• _Records from a dataset_:
§

import Mathlib

/-!
# Couple identity (ENGINE B, pub-hlocus abs-2 g49) — helper anchor

certified instances and evidence bearing on the general Hodge conjecture; no claim.

Combinatorial heart of the `couple identity' of the ζ₃ pair census (DERIVATIONS_engineB §66.15 (c)):
class pairs `p` of a horizon group come in couples `{p, s p}` (`s` an involution) and the deep levels
satisfy the two isosceles consequences
* `H < ℓ p → ℓ (s p) = H` and
* `ℓ p = H → H ≤ ℓ (s p)`.
Then `#{ℓ = H} = #{ℓ > H} + #{p : ℓ p = H ∧ ℓ (s p) = H}` (the last set is the union of the
`equidistant couples', of even size `2E`).  Purely finite combinatorics; the ultrametric input is in the
two hypotheses.
-/

set_option linter.dupNamespace false

namespace Summit.HodgeConjecture.HodgeConjecture.HodgeLocus.Census.CoupleIdentityB

open Finset

variable {α : Type*} [Fintype α] [DecidableEq α]

omit [Fintype α] [DecidableEq α] in
/-- Below the horizon the couple partner is below the horizon as well. -/
theorem partner_below (s : α → α) (hs : ∀ p, s (s p) = p) (ℓ : α → ℕ) (H : ℕ)
    (h1 : ∀ p, H < ℓ p → ℓ (s p) = H) (h2 : ∀ p, ℓ p = H → H ≤ ℓ (s p))
    (p : α) (hp : ℓ p < H) : ℓ (s p) < H := by
  by_contra hc
  rw [Nat.not_lt] at hc
  rcases hc.lt_or_eq with hlt | heq
  · have h := h1 (s p) hlt
    rw [hs] at h
    omega
  · have h := h2 (s p) heq.symm
    rw [hs] at h
    omega

/-- The couple identity: `N(ℓ = H) = N(ℓ > H) + #{p : ℓ p = H ∧ ℓ (s p) = H}`. -/
theorem couple_identity (s : α → α) (hs : ∀ p, s (s p) = p) (ℓ : α → ℕ) (H : ℕ)
    (h1 : ∀ p, H < ℓ p → ℓ (s p) = H) (h2 : ∀ p, ℓ p = H → H ≤ ℓ (s p)) :
    (univ.filter (fun p => ℓ p = H)).card =
      (univ.filter (fun p => H < ℓ p)).card +
        (univ.filter (fun p => ℓ p = H ∧ ℓ (s p) = H)).card := by
  have hsplit : univ.filter (fun p => ℓ p = H) =
      (univ.filter (fun p => ℓ p = H ∧ H < ℓ (s p))) ∪
        (univ.filter (fun p => ℓ p = H ∧ ℓ (s p) = H)) := by
    ext p
    simp only [mem_filter, mem_univ, true_and, mem_union]
    constructor
    · intro hp
      rcases (h2 p hp).lt_or_eq with h | h
      · exact Or.inl ⟨hp, h⟩
      · exact Or.inr ⟨hp, h.symm⟩
    · rintro (⟨hp, -⟩ | ⟨hp, -⟩) <;> exact hp
  have hdisj : Disjoint (univ.filter (fun p => ℓ p = H ∧ H < ℓ (s p)))
      (univ.filter (fun p => ℓ p = H ∧ ℓ (s p) = H)) := by
    rw [disjoint_filter]
    intro p _ ha hb
    omega
  rw [hsplit, card_union_of_disjoint hdisj]
  congr 1
  apply card_bij (fun p _ => s p)
  · intro p hp
    simp only [mem_filter, mem_univ, true_and] at hp ⊢
    exact hp.2
  · intro p hp q hq h
    have := congrArg s h
    simpa [hs] using this
  · intro q hq
    simp only [mem_filter, mem_univ, true_and] at hq
    refine ⟨s q, ?_, hs q⟩
    simp only [mem_filter, mem_univ, true_and]
    refine ⟨h1 q hq, ?_⟩
    rw [hs]
    exact hq

/-- Sanity instance: four points, involution swapping 0↔1 and 2↔3, levels (7, 5, 5, 5), H = 5:
N(=5) = 3 = N(>5) + #{both = 5} = 1 + 2. -/
example : (univ.filter (fun p : Fin 4 => (![7, 5, 5, 5] : Fin 4 → ℕ) p = 5)).card =
    (univ.filter (fun p : Fin 4 => 5 < (![7, 5, 5, 5] : Fin 4 → ℕ) p)).card +
      (univ.filter (fun p : Fin 4 => (![7, 5, 5, 5] : Fin 4 → ℕ) p = 5 ∧
        (![7, 5, 5, 5] : Fin 4 → ℕ) ((![1, 0, 3, 2] : Fin 4 → Fin 4) p) = 5)).card := by decide

end Summit.HodgeConjecture.HodgeConjecture.HodgeLocus.Census.CoupleIdentityB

§

• _Problem details_:
Check each line of the data above for the string "symm", and copy the ones that have it.

• _Task solution_:
  · have h := h2 (s p) heq.symm
      · exact Or.inr ⟨hp, h.symm⟩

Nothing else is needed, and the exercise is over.